(Saved data entries)
—————
import Mathlib
import HarnessLib
import Literature.Geometry.Lorentzian.KerrTimeDerivative
import Summits.FinalStateConjecture.FinalStateConjecture.Theorems.ZeroEnergyKerrOrBombKerrModeStabilityODE

/-!
# Route ZeroEnergyKerrOrBomb · item `KerrModeStability` — slice-energy bookkeeping

Helper file for item stmt-FinalStateConjecture-10024 (`KerrModeStability`): elementary
`lintegral` manipulations of the coordinate slice energies `sliceEnergy U ψ τ =
∫ 𝟙_{(τ,y) ∈ U} ∑_μ (∂_μψ̃)²(τ, y) dy` of `WeightedNorms.lean` used in the energy-growth
contradiction of the item:

* `kerr_measurable_coordEnergyDensity_slice` — the integrand is Borel measurable (for every `ψ`,
  `measurable_fderiv_apply_const`);
* `kerr_setLIntegral_le_sliceEnergy_add` — a lower bound for the sum of two slice energies by an
  integral over a ball on which the summed density is known;
* `kerr_sliceEnergy_le_setLIntegral_closedBall`, `kerr_setLIntegral_indicator_two_mul_add_le` —
  upper bounds for a slice energy whose density vanishes outside a ball and is dominated inside;
* `kerrModePair_local_energy_pos` — for a Killing-mode pair `(ψ, χ)` (`ν > 0`) not vanishing at an
  exterior slice point, the summed density `e_ψ + e_χ` is bounded below by a positive constant on a
  small ball of exterior slice points around it.

No new definitions.
-/

noncomputable section

namespace Summit.FinalStateConjecture.FinalStateConjecture.Theorems

open Literature.Geometry.Lorentzian Set Filter MeasureTheory
open scoped Manifold ContDiff Topology ENNReal

-- every `Summit.FinalStateConjecture.FinalStateConjecture.…` name repeats the summit = sub-problem segment (D-0017 layout)
set_option linter.dupNamespace false

/-- The slice-energy integrand `y ↦ ∑_μ (∂_μ ψ̃)²(τ, y)` is Borel measurable, for every `ψ`
(the derivative of an arbitrary function is measurable, `measurable_fderiv_apply_const`). -/
theorem kerr_measurable_coordEnergyDensity_slice (U : TopologicalSpace.Opens E4) (ψ : U → ℝ)
    (τ : ℝ) : Measurable fun y : E3 ↦ coordEnergyDensity U ψ (E4.ofTimeSpace τ y) := by
  unfold coordEnergyDensity
  refine Finset.measurable_sum _ fun μ _ ↦ Measurable.pow_const ?_ _
  exact (measurable_fderiv_apply_const ℝ (Function.extend Subtype.val ψ (0 : E4 → ℝ))
    (EuclideanSpace.single μ (1 : ℝ))).comp (E4.continuous_ofTimeSpace τ).measurable

/-- The `ℝ≥0∞`-valued slice-energy integrand (with the cut-off to the chart) is measurable. -/
theorem kerr_measurable_sliceIntegrand (U : TopologicalSpace.Opens E4) (ψ : U → ℝ) (τ : ℝ) :
    Measurable fun y : E3 ↦ {y : E3 | E4.ofTimeSpace τ y ∈ U}.indicator
      (fun y ↦ ENNReal.ofReal (coordEnergyDensity U ψ (E4.ofTimeSpace τ y))) y := by
  refine Measurable.indicator ?_ ((U.isOpen.preimage (E4.continuous_ofTimeSpace τ)).measurableSet)
  exact ENNReal.measurable_ofReal.comp (kerr_measurable_coordEnergyDensity_slice U ψ τ)

/-- **Lower bound for a sum of two slice energies.** If on a measurable set `B` of slice points
of the chart the two energy densities add up to `c · h`, then
`c ∫_B h ≤ sliceEnergy U ψ₁ τ + sliceEnergy U ψ₂ τ`. -/
theorem kerr_setLIntegral_le_sliceEnergy_add (U : TopologicalSpace.Opens E4) (ψ₁ ψ₂ : U → ℝ)
    (τ : ℝ) {B : Set E3} (hB : MeasurableSet B) (hBU : ∀ y ∈ B, E4.ofTimeSpace τ y ∈ U)
    {c : ℝ≥0∞} (hc : c ≠ ⊤) (h : E3 → ℝ≥0∞)
    (hsum : ∀ y ∈ B, ENNReal.ofReal (coordEnergyDensity U ψ₁ (E4.ofTimeSpace τ y)) +
      ENNReal.ofReal (coordEnergyDensity U ψ₂ (E4.ofTimeSpace τ y)) = c * h y) :
    c * ∫⁻ y in B, h y ≤ sliceEnergy U ψ₁ τ + sliceEnergy U ψ₂ τ := by
  set S : Set E3 := {y : E3 | E4.ofTimeSpace τ y ∈ U} with hS
  set F₁ : E3 → ℝ≥0∞ := fun y ↦ S.indicator
    (fun y ↦ ENNReal.ofReal (coordEnergyDensity U ψ₁ (E4.ofTimeSpace τ y))) y with hF₁
  set F₂ : E3 → ℝ≥0∞ := fun y ↦ S.indicator
    (fun y ↦ ENNReal.ofReal (coordEnergyDensity U ψ₂ (E4.ofTimeSpace τ y))) y with hF₂
  have hm₁ : Measurable F₁ := kerr_measurable_sliceIntegrand U ψ₁ τ
  have h12 : sliceEnergy U ψ₁ τ + sliceEnergy U ψ₂ τ = ∫⁻ y, (F₁ y + F₂ y) := by
    rw [lintegral_add_left hm₁]; rfl
  rw [h12]
  calc c * ∫⁻ y in B, h y = ∫⁻ y in B, c * h y := (lintegral_const_mul' c _ hc).symm
    _ = ∫⁻ y in B, (F₁ y + F₂ y) := by
        refine setLIntegral_congr_fun hB fun y hy ↦ ?_
        rw [← hsum y hy]
        simp only [hF₁, hF₂, Set.indicator_of_mem (show y ∈ S from hBU y hy)]
    _ ≤ ∫⁻ y, (F₁ y + F₂ y) := setLIntegral_le_lintegral _ _

/-- **A slice energy whose density vanishes outside a ball is an integral over that ball**, and is
dominated there by any pointwise bound: if `e[ψ](τ, y) = 0` at all slice points of the chart with
`‖y‖ > R` and `e[ψ](τ, y) ≤ g(y)` at those with `‖y‖ ≤ R`, then
`sliceEnergy U ψ τ ≤ ∫_{‖y‖ ≤ R} 𝟙_{(τ,y) ∈ U} g(y) dy`. -/
theorem kerr_sliceEnergy_le_setLIntegral_closedBall (U : TopologicalSpace.Opens E4) (ψ : U → ℝ)
    (τ R : ℝ) (g : E3 → ℝ)
    (hzero : ∀ y : E3, E4.ofTimeSpace τ y ∈ U → R < ‖y‖ →
      coordEnergyDensity U ψ (E4.ofTimeSpace τ y) = 0)
    (hle : ∀ y : E3, E4.ofTimeSpace τ y ∈ U → ‖y‖ ≤ R →
      coordEnergyDensity U ψ (E4.ofTimeSpace τ y) ≤ g y) :
    sliceEnergy U ψ τ ≤ ∫⁻ y in Metric.closedBall (0 : E3) R,
      {y : E3 | E4.ofTimeSpace τ y ∈ U}.indicator (fun y ↦ ENNReal.ofReal (g y)) y := by
  classical
  rw [sliceEnergy, ← lintegral_indicator measurableSet_closedBall]
  refine lintegral_mono fun y ↦ ?_
  by_cases hyU : E4.ofTimeSpace τ y ∈ U
  · by_cases hyR : ‖y‖ ≤ R
    · have hmem : y ∈ Metric.closedBall (0 : E3) R := by
        rw [Metric.mem_closedBall, dist_zero_right]; exact hyR
      rw [Set.indicator_of_mem (show y ∈ {y : E3 | E4.ofTimeSpace τ y ∈ U} from hyU),
        Set.indicator_of_mem hmem,
        Set.indicator_of_mem (show y ∈ {y : E3 | E4.ofTimeSpace τ y ∈ U} from hyU)]
      exact ENNReal.ofReal_le_ofReal (hle y hyU hyR)
    · rw [Set.indicator_of_mem (show y ∈ {y : E3 | E4.ofTimeSpace τ y ∈ U} from hyU),
        hzero y hyU (not_le.mp hyR), ENNReal.ofReal_zero]
      exact bot_le
  · rw [Set.indicator_of_notMem (show y ∉ {y : E3 | E4.ofTimeSpace τ y ∈ U} from hyU)]
    exact bot_le

/-- **Splitting a dominated energy integral**: for `e ≥ 0` and a constant `J ≥ 0`,
`∫_{‖y‖≤R} 𝟙_S (2 e + J) ≤ 2 ∫_{‖y‖≤R} 𝟙_S e + J · vol{‖y‖ ≤ R}`. -/
theorem kerr_setLIntegral_indicator_two_mul_add_le (S : Set E3) (e : E3 → ℝ) (he : ∀ y, 0 ≤ e y)
    {J : ℝ} (hJ : 0 ≤ J) (R : ℝ) :
    ∫⁻ y in Metric.closedBall (0 : E3) R, S.indicator (fun y ↦ ENNReal.ofReal (2 * e y + J)) y ≤
      2 * (∫⁻ y in Metric.closedBall (0 : E3) R, S.indicator (fun y ↦ ENNReal.ofReal (e y)) y) +
        ENNReal.ofReal J * volume (Metric.closedBall (0 : E3) R) := by
  classical
  have hpt : ∀ y, S.indicator (fun y ↦ ENNReal.ofReal (2 * e y + J)) y ≤
      2 * S.indicator (fun y ↦ ENNReal.ofReal (e y)) y + ENNReal.ofReal J := by
    intro y
    by_cases hy : y ∈ S
    · rw [Set.indicator_of_mem hy, Set.indicator_of_mem hy,
        ENNReal.ofReal_add (by linarith [he y]) hJ, ENNReal.ofReal_mul (by norm_num),
        ENNReal.ofReal_ofNat]
    · rw [Set.indicator_of_notMem hy, Set.indicator_of_notMem hy]
      simp
  calc ∫⁻ y in Metric.closedBall (0 : E3) R, S.indicator (fun y ↦ ENNReal.ofReal (2 * e y + J)) y
      ≤ ∫⁻ y in Metric.closedBall (0 : E3) R,
          (2 * S.indicator (fun y ↦ ENNReal.ofReal (e y)) y + ENNReal.ofReal J) :=
        lintegral_mono fun y ↦ hpt y
    _ = 2 * (∫⁻ y in Metric.closedBall (0 : E3) R, S.indicator (fun y ↦ ENNReal.ofReal (e y)) y) +
          ENNReal.ofReal J * volume (Metric.closedBall (0 : E3) R) := by
        rw [lintegral_add_right _ measurable_const, lintegral_const_mul' _ _ (by simp),
          setLIntegral_const]

/-- **Local positivity of the energy of a non-trivial Killing-mode pair.** Let `ψ, χ` be smooth on
`Kerr.region a r₀` (`(M, a)` subextremal, `r₀ ≤ r₊`) with `∂_{t*}ψ = νψ − ωχ`, `∂_{t*}χ = ωψ + νχ`
on `{r > r₊}`, `ν > 0`, and let `p` be an exterior slice point (`p⁰ = 0`) where `(ψ, χ) ≠ (0, 0)`.
Then the summed coordinate energy density `e(y) = e_ψ(0, y) + e_χ(0, y)` is bounded below by a
positive constant `m` on a ball of exterior slice points around `p⃗`: at `p` it is at least
`(∂_{t*}ψ)² + (∂_{t*}χ)² = (ν² + ω²)(ψ² + χ²) > 0`, and it is continuous there. -/
theorem kerrModePair_local_energy_pos {M a r₀ ν w : ℝ} (hν : 0 < ν)
    {ψ χ : Kerr.region a r₀ → ℝ}
    (hψ : ContMDiff 𝓘(ℝ, E4) 𝓘(ℝ, ℝ) ∞ ψ) (hχ : ContMDiff 𝓘(ℝ, E4) 𝓘(ℝ, ℝ) ∞ χ)
    (heig : ∀ x : Kerr.region a r₀, Kerr.rPlus M a < Kerr.radius a x.1 →
      mfderiv 𝓘(ℝ, E4) 𝓘(ℝ, ℝ) ψ x (Kerr.stationaryField a r₀ x) = ν * ψ x - w * χ x ∧
      mfderiv 𝓘(ℝ, E4) 𝓘(ℝ, ℝ) χ x (Kerr.stationaryField a r₀ x) = w * ψ x + ν * χ x)
    (p : Kerr.region a r₀) (hp : Kerr.rPlus M a < Kerr.radius a p.1) (hp0 : (p : E4) 0 = 0)
    (hne : ¬(ψ p = 0 ∧ χ p = 0)) :
    ∃ (δ₀ m : ℝ), 0 < δ₀ ∧ 0 < m ∧ ∀ y ∈ Metric.ball (E4.spatial (p : E4)) δ₀,
      Kerr.rPlus M a < Kerr.radius a (E4.ofTimeSpace 0 y) ∧
        m ≤ coordEnergyDensity (Kerr.region a r₀) ψ (E4.ofTimeSpace 0 y) +
          coordEnergyDensity (Kerr.region a r₀) χ (E4.ofTimeSpace 0 y) := by
  set Φ : E4 → ℝ := Function.extend Subtype.val ψ 0 with hΦ_def
  set X : E4 → ℝ := Function.extend Subtype.val χ 0 with hX_def
  set y₀ : E3 := E4.spatial (p : E4) with hy₀
  have hpeq : (p : E4) = E4.ofTimeSpace 0 y₀ := by
    conv_lhs => rw [← E4.ofTimeSpace_time_spatial (p : E4)]
    rw [E4.time_apply, hp0]
  set e : E3 → ℝ := fun y ↦ coordEnergyDensity (Kerr.region a r₀) ψ (E4.ofTimeSpace 0 y) +
    coordEnergyDensity (Kerr.region a r₀) χ (E4.ofTimeSpace 0 y) with he_def
  -- positivity at `p`
  have hΦd : DifferentiableAt ℝ Φ p := (contDiffAt_extend hψ p).differentiableAt (by simp)
  have hXd : DifferentiableAt ℝ X p := (contDiffAt_extend hχ p).differentiableAt (by simp)
  obtain ⟨h1, h2⟩ := heig p hp
  rw [OpensChart.mfderiv_eq p ψ Φ (extend_rep ψ) hΦd] at h1
  rw [OpensChart.mfderiv_eq p χ X (extend_rep χ) hXd] at h2
  have h1' : fderiv ℝ Φ p (E4.basisVector 0) = ν * ψ p - w * χ p := h1
  have h2' : fderiv ℝ X p (E4.basisVector 0) = w * ψ p + ν * χ p := h2
  have hsq : 0 < (ψ p) ^ 2 + (χ p) ^ 2 := by
    by_contra hle
    have h0 : (ψ p) ^ 2 + (χ p) ^ 2 = 0 := le_antisymm (not_lt.mp hle) (by positivity)
    have hψ0 : ψ p = 0 := by nlinarith [sq_nonneg (ψ p), sq_nonneg (χ p)]
    have hχ0 : χ p = 0 := by nlinarith [sq_nonneg (ψ p), sq_nonneg (χ p)]
    exact hne ⟨hψ0, hχ0⟩
  have hterm : ∀ (f : Kerr.region a r₀ → ℝ),
      (fderiv ℝ (Function.extend Subtype.val f 0) p (E4.basisVector 0)) ^ 2 ≤
        coordEnergyDensity (Kerr.region a r₀) f (E4.ofTimeSpace 0 y₀) := by
    intro f
    rw [← hpeq]
    unfold coordEnergyDensity
    rw [Fin.sum_univ_succ]
    have hA : 0 ≤ ∑ i : Fin 3, (fderiv ℝ (Function.extend Subtype.val f 0) (p : E4)
        (EuclideanSpace.single (Fin.succ i) (1 : ℝ))) ^ 2 := Finset.sum_nonneg fun _ _ ↦ sq_nonneg _
    exact le_add_of_nonneg_right hA
  have hpos : 0 < e y₀ := by
    have hlow : (ν ^ 2 + w ^ 2) * ((ψ p) ^ 2 + (χ p) ^ 2) =
        (fderiv ℝ Φ p (E4.basisVector 0)) ^ 2 + (fderiv ℝ X p (E4.basisVector 0)) ^ 2 := by
      rw [h1', h2']; ring
    have : 0 < (ν ^ 2 + w ^ 2) * ((ψ p) ^ 2 + (χ p) ^ 2) := mul_pos (by positivity) hsq
    have hψt := hterm ψ
    have hχt := hterm χ
    simp only [he_def]
    linarith
  -- continuity at `y₀`
  have hcont : ContinuousAt e y₀ := by
    have hc : ∀ (f : Kerr.region a r₀ → ℝ), ContMDiff 𝓘(ℝ, E4) 𝓘(ℝ, ℝ) ∞ f →
        ContinuousAt (fun y ↦ coordEnergyDensity (Kerr.region a r₀) f (E4.ofTimeSpace 0 y)) y₀ := by
      intro f hf
      unfold coordEnergyDensity
      refine tendsto_finsetSum _ fun μ _ ↦ ?_
      have hF : ContDiffAt ℝ ∞ (Function.extend Subtype.val f 0) (E4.ofTimeSpace 0 y₀) := by
        rw [← hpeq]; exact contDiffAt_extend hf p
      have hd : ContinuousAt (fun z ↦ fderiv ℝ (Function.extend Subtype.val f 0) z
          (EuclideanSpace.single μ (1 : ℝ))) (E4.ofTimeSpace 0 y₀) :=
        (contDiffAt_fderiv_apply_const_infty hF _).continuousAt
      exact ((hd.comp (E4.continuous_ofTimeSpace 0).continuousAt).pow 2)
    exact (hc ψ hψ).add (hc χ hχ)
  -- a ball around `y₀` of exterior slice points where `e ≥ e(y₀)/2`
  have hev1 : ∀ᶠ y in 𝓝 y₀, e y₀ / 2 < e y :=
    hcont.eventually (lt_mem_nhds (by linarith))
  have hev2 : ∀ᶠ y in 𝓝 y₀, Kerr.rPlus M a < Kerr.radius a (E4.ofTimeSpace 0 y) := by
    have hc : Continuous fun y ↦ Kerr.radius a (E4.ofTimeSpace 0 y) :=
      (Kerr.continuous_radius a).comp (E4.continuous_ofTimeSpace 0)
    refine hc.continuousAt.eventually (lt_mem_nhds ?_)
    show Kerr.rPlus M a < Kerr.radius a (E4.ofTimeSpace 0 y₀)
    rw [← hpeq]; exact hp
  obtain ⟨δ₀, hδ₀, hball⟩ := Metric.eventually_nhds_iff_ball.mp (hev1.and hev2)
  exact ⟨δ₀, e y₀ / 2, hδ₀, by linarith, fun y hy ↦ ⟨(hball y hy).2, (hball y hy).1.le⟩⟩

end Summit.FinalStateConjecture.FinalStateConjecture.Theorems

end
—————
- Exercise: Look above for the line holding "rw [Metric.mem_closedBall, dist_zero_right];" and the line holding "hzero y hyU", then output exactly those two lines and every line between them, nothing more.

- Task output:
        rw [Metric.mem_closedBall, dist_zero_right]; exact hyR
      rw [Set.indicator_of_mem (show y ∈ {y : E3 | E4.ofTimeSpace τ y ∈ U} from hyU),
        Set.indicator_of_mem hmem,
        Set.indicator_of_mem (show y ∈ {y : E3 | E4.ofTimeSpace τ y ∈ U} from hyU)]
      exact ENNReal.ofReal_le_ofReal (hle y hyU hyR)
    · rw [Set.indicator_of_mem (show y ∈ {y : E3 | E4.ofTimeSpace τ y ∈ U} from hyU),
        hzero y hyU (not_le.mp hyR), ENNReal.ofReal_zero]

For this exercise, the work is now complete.